*YOUR ASSIGNMENT*:
From the data underneath, reproduce exactly the stretch that begins at the line with "(m : SiegelAdelicMarking" and ends after the line with "ℂ)))).toAbelianVariety.Points ℂ) ∧".

*PROVIDED DATA*:
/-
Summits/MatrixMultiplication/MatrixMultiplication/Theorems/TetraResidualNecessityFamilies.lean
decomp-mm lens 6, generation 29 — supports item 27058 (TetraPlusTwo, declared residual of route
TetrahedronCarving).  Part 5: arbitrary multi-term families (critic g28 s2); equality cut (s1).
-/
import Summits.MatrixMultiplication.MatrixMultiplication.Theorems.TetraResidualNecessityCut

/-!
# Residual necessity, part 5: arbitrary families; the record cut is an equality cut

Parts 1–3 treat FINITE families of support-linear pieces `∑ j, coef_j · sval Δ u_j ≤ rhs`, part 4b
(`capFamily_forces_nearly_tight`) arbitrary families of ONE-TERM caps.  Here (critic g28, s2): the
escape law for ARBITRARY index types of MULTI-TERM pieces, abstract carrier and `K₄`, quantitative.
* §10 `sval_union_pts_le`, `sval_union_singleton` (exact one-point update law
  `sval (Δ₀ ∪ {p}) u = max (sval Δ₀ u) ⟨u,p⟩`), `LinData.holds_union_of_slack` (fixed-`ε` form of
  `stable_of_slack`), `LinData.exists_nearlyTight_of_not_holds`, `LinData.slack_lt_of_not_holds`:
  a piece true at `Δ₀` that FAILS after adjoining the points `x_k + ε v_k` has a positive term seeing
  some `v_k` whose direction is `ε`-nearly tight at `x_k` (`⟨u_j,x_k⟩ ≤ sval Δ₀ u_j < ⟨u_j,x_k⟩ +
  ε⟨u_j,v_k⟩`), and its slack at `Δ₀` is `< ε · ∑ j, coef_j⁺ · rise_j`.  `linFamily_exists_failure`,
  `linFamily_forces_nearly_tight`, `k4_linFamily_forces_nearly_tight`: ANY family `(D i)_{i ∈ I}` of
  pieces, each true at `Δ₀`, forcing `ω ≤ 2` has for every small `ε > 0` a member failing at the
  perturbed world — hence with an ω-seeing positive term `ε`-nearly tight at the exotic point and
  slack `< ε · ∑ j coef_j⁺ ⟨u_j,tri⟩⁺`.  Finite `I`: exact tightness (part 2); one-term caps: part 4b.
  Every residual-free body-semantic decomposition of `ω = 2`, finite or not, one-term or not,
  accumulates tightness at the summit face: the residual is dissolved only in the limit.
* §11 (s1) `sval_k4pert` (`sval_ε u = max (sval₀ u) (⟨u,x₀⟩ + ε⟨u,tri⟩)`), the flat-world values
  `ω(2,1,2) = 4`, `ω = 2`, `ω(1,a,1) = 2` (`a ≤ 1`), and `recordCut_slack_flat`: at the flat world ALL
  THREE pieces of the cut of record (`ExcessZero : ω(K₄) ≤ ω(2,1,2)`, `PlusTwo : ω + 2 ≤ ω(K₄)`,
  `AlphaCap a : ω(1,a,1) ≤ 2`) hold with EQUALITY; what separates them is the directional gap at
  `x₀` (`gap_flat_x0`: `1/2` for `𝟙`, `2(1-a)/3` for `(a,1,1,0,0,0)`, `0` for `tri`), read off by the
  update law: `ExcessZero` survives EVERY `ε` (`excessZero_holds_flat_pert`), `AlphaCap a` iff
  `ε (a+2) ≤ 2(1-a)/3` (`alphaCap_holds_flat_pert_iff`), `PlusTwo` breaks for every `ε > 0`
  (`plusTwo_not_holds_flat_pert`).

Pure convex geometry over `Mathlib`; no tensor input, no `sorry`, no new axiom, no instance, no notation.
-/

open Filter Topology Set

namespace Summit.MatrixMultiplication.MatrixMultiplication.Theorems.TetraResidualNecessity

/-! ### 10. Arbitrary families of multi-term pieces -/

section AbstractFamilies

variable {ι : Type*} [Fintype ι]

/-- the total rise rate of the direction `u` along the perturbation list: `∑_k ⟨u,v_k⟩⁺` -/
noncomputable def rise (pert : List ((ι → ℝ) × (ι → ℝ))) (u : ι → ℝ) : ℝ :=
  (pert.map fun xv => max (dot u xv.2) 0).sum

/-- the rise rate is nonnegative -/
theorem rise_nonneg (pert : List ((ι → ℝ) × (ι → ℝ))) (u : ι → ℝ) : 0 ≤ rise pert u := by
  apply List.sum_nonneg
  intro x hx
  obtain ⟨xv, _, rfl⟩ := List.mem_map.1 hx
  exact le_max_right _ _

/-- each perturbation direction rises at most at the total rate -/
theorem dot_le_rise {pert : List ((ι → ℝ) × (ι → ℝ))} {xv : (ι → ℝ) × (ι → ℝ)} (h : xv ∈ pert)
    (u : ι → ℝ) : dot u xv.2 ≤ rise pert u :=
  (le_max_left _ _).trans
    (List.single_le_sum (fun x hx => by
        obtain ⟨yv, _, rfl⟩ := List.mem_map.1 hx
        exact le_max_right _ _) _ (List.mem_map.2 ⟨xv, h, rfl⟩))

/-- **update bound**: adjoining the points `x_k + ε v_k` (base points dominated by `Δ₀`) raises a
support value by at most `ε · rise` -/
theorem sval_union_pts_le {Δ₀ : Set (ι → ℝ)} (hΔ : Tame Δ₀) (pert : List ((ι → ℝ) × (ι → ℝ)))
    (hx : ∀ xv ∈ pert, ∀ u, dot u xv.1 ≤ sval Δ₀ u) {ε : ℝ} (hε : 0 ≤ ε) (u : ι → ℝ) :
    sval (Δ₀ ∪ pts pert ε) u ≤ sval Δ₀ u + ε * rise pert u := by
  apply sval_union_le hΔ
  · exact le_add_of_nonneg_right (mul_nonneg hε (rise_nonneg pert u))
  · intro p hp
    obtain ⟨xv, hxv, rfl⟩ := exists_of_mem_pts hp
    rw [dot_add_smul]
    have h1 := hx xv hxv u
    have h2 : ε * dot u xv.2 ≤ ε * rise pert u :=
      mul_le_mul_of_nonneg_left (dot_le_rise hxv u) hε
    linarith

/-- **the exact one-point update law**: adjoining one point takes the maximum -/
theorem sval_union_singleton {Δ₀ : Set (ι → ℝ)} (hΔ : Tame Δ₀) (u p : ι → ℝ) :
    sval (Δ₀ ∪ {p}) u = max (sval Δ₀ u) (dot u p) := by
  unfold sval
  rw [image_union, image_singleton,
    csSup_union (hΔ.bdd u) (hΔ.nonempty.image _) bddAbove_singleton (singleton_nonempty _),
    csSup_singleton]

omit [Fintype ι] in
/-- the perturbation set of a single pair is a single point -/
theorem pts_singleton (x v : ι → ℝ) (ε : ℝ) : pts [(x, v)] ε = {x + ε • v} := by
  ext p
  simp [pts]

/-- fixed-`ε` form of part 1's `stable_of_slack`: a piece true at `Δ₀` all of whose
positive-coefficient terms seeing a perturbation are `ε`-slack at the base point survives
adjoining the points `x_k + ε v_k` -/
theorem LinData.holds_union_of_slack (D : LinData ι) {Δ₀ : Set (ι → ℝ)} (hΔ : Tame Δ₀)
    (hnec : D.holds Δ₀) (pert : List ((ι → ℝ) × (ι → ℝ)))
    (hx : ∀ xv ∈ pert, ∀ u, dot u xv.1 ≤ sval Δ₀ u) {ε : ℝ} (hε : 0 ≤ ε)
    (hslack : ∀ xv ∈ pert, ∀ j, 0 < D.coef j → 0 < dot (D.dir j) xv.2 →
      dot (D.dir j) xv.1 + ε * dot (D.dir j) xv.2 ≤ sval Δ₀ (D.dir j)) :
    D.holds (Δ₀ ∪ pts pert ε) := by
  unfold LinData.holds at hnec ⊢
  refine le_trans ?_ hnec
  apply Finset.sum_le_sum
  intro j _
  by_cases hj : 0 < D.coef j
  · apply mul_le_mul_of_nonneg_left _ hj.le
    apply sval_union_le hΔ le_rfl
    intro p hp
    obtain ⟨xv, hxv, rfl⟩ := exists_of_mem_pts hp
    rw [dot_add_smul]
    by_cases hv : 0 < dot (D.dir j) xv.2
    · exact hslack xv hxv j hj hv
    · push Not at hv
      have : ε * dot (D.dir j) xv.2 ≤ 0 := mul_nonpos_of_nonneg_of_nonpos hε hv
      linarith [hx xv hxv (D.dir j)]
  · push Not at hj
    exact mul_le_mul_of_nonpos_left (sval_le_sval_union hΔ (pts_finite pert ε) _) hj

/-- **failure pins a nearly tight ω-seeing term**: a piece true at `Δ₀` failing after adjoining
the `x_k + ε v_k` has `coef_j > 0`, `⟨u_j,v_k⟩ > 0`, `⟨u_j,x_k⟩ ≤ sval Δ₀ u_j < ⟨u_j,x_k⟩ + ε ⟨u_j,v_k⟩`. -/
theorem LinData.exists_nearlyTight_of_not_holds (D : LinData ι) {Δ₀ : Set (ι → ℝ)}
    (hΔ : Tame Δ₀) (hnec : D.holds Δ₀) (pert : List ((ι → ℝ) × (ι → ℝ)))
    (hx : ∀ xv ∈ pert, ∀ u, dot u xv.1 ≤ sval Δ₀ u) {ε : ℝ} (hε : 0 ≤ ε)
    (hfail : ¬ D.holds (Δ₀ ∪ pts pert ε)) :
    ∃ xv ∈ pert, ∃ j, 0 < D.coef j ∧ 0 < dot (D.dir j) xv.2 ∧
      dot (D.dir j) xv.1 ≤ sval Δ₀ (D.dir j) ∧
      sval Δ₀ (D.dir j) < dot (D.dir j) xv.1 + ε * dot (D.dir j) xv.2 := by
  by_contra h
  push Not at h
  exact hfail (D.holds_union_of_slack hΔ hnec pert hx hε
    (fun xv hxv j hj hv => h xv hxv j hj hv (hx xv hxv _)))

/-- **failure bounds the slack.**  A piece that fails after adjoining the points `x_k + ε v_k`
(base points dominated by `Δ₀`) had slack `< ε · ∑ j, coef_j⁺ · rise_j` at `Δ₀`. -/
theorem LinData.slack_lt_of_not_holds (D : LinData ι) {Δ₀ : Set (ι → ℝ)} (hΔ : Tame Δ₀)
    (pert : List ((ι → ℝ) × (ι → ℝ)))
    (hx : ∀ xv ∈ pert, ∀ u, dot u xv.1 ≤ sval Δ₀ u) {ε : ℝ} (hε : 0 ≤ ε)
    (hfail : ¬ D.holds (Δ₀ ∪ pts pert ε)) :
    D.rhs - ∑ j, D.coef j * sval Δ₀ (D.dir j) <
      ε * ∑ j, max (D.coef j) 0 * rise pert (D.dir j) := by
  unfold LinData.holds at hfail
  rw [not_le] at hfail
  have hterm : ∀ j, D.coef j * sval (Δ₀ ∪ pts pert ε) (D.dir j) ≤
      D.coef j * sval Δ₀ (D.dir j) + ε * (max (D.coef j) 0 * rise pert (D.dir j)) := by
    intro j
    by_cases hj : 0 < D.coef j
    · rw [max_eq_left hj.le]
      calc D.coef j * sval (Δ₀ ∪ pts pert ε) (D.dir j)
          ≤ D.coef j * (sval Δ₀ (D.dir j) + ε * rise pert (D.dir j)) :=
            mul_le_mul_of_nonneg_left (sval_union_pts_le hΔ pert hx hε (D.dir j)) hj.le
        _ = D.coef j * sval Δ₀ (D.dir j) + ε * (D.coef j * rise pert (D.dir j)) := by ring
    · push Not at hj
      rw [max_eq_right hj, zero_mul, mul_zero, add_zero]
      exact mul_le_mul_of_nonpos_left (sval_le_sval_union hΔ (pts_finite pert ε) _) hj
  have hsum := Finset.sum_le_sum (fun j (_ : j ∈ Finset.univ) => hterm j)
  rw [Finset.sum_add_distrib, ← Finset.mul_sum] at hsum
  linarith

* * *

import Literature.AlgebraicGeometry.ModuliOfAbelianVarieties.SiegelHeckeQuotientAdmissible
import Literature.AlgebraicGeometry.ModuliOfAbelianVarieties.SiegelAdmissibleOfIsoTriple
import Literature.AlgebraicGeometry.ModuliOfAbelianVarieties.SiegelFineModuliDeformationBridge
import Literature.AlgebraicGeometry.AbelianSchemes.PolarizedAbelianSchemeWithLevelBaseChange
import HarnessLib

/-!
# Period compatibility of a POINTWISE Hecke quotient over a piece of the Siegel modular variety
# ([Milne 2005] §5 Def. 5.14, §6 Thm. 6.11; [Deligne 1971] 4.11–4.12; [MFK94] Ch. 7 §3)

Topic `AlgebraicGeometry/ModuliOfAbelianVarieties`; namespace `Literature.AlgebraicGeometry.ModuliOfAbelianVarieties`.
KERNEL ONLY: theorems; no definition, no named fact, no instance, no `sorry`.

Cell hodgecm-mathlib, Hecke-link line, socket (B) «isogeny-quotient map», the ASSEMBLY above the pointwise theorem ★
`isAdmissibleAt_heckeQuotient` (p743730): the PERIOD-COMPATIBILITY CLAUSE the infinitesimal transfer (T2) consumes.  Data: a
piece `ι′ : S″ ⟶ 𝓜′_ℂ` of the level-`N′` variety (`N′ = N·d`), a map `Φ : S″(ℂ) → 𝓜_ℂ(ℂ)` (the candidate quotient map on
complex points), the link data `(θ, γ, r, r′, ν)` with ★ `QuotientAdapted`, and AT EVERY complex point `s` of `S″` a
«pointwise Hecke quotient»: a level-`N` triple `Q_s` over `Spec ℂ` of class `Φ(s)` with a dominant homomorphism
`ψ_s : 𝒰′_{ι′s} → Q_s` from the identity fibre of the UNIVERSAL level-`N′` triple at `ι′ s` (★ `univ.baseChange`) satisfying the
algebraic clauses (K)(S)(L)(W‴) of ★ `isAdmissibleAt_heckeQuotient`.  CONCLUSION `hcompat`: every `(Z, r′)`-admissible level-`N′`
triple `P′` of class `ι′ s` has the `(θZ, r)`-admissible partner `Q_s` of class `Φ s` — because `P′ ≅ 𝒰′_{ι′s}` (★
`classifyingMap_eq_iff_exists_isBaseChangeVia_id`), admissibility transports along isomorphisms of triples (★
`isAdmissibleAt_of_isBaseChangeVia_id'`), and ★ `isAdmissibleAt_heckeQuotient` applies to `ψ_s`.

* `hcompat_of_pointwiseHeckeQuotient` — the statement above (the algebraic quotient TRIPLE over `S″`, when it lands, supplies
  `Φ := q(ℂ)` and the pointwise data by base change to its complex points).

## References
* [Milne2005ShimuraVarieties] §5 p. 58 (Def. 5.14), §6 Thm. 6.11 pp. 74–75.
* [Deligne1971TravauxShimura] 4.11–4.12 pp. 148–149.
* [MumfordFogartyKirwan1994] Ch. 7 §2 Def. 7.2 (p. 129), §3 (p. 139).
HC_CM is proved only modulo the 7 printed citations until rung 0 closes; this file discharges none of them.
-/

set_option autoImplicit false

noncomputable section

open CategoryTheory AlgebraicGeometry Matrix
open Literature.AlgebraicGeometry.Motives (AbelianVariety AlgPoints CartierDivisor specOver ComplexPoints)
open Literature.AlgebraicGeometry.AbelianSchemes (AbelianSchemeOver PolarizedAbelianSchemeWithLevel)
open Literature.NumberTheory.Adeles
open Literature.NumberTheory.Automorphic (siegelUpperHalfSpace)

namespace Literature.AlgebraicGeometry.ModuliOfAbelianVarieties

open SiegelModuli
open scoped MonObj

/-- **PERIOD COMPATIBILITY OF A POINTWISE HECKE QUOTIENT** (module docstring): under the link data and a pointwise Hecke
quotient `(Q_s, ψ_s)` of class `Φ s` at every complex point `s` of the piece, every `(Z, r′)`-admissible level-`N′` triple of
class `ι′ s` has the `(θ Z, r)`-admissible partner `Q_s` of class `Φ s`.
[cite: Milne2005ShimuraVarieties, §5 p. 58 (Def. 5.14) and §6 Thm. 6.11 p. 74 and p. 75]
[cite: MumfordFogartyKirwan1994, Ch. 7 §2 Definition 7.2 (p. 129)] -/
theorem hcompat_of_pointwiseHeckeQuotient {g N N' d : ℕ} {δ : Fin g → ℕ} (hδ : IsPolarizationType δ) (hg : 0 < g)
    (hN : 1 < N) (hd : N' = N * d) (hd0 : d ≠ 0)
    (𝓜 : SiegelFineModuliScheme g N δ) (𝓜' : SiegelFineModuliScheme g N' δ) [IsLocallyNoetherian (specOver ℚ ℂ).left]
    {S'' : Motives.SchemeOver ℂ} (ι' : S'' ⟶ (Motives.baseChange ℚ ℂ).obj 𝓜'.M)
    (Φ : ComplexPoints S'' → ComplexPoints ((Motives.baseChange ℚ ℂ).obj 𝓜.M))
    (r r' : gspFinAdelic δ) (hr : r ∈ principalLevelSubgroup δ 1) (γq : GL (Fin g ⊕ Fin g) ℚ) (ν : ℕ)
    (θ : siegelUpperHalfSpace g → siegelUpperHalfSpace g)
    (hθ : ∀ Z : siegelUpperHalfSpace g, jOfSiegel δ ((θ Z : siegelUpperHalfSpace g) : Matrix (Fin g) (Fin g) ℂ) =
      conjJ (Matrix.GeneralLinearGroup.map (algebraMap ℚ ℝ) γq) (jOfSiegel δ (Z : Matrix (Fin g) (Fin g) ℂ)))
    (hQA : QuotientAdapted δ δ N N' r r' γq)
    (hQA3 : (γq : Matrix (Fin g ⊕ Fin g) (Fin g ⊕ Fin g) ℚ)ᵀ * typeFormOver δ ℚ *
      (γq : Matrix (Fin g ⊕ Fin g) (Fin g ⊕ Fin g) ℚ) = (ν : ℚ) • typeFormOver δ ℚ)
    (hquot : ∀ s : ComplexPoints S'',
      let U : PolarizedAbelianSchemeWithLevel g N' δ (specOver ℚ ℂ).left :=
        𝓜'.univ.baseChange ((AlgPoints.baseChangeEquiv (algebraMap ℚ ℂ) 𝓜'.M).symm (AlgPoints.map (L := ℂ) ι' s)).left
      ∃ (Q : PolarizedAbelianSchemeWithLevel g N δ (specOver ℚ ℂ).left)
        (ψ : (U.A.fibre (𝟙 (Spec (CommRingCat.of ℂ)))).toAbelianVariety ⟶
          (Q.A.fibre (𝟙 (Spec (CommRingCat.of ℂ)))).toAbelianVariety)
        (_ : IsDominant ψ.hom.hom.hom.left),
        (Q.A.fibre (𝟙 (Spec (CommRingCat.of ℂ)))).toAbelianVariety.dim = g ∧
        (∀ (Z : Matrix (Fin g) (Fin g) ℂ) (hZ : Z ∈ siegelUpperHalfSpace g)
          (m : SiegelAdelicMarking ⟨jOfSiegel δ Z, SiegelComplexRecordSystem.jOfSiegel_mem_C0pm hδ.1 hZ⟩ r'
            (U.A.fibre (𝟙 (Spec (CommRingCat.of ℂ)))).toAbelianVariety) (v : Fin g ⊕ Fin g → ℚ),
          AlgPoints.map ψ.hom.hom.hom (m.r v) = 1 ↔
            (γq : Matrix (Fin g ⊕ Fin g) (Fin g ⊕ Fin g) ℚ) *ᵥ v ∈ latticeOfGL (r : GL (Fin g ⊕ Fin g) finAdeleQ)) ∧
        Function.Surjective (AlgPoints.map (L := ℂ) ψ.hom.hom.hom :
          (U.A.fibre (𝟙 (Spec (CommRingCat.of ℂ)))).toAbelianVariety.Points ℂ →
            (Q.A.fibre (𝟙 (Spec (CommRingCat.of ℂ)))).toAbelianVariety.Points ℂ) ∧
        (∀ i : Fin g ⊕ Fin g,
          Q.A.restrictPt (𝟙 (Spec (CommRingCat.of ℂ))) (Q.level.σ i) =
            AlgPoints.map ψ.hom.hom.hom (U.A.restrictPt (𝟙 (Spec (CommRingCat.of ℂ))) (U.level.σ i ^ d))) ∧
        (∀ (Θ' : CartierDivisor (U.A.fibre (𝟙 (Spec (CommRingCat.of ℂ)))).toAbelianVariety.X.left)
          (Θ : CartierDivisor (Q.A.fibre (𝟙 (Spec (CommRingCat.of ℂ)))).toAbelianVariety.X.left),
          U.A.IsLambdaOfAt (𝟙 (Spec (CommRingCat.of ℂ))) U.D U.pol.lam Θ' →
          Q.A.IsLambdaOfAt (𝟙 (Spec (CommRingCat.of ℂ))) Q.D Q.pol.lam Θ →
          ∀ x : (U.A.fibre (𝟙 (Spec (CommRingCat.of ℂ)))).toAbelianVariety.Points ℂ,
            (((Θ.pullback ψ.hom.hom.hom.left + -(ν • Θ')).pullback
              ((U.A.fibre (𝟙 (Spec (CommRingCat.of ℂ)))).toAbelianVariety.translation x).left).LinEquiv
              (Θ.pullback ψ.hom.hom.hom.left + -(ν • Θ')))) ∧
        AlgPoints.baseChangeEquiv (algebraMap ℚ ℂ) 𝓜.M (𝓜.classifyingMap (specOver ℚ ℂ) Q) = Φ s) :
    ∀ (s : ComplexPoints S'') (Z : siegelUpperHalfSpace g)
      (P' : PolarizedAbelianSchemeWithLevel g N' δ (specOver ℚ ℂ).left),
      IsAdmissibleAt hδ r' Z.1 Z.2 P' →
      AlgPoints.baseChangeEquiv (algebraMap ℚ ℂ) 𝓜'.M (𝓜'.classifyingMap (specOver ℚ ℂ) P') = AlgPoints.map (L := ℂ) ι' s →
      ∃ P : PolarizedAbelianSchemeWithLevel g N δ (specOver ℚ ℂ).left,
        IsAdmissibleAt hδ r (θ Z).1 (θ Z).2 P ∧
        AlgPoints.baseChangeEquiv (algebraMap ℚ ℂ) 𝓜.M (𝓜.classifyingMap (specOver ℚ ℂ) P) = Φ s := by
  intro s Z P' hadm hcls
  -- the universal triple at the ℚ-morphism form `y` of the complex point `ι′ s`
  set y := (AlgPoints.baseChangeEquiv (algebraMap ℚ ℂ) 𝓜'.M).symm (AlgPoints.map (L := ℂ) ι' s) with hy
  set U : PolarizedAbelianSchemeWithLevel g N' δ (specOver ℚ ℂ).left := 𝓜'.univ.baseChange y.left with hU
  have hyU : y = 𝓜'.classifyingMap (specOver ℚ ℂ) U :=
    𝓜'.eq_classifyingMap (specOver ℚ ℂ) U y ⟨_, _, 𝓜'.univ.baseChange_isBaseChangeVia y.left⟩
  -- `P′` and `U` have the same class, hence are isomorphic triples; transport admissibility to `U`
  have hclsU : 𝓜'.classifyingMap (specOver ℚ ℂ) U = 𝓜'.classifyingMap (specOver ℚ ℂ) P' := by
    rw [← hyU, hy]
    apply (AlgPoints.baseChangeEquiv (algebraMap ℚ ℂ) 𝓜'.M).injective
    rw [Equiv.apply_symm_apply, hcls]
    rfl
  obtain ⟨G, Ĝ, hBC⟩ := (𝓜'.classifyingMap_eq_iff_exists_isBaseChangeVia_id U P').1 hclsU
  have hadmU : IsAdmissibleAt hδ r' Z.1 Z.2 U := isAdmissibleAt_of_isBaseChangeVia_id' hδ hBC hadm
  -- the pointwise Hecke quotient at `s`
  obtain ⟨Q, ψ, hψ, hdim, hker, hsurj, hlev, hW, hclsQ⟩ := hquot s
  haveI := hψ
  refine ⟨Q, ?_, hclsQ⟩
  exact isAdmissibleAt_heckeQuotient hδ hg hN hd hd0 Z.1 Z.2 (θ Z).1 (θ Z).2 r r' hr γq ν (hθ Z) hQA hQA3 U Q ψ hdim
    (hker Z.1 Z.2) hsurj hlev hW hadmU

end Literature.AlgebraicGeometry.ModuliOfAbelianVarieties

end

*YOUR RESPONSE*:
          (m : SiegelAdelicMarking ⟨jOfSiegel δ Z, SiegelComplexRecordSystem.jOfSiegel_mem_C0pm hδ.1 hZ⟩ r'
            (U.A.fibre (𝟙 (Spec (CommRingCat.of ℂ)))).toAbelianVariety) (v : Fin g ⊕ Fin g → ℚ),
          AlgPoints.map ψ.hom.hom.hom (m.r v) = 1 ↔
            (γq : Matrix (Fin g ⊕ Fin g) (Fin g ⊕ Fin g) ℚ) *ᵥ v ∈ latticeOfGL (r : GL (Fin g ⊕ Fin g) finAdeleQ)) ∧
        Function.Surjective (AlgPoints.map (L := ℂ) ψ.hom.hom.hom :
          (U.A.fibre (𝟙 (Spec (CommRingCat.of ℂ)))).toAbelianVariety.Points ℂ →
            (Q.A.fibre (𝟙 (Spec (CommRingCat.of ℂ)))).toAbelianVariety.Points ℂ) ∧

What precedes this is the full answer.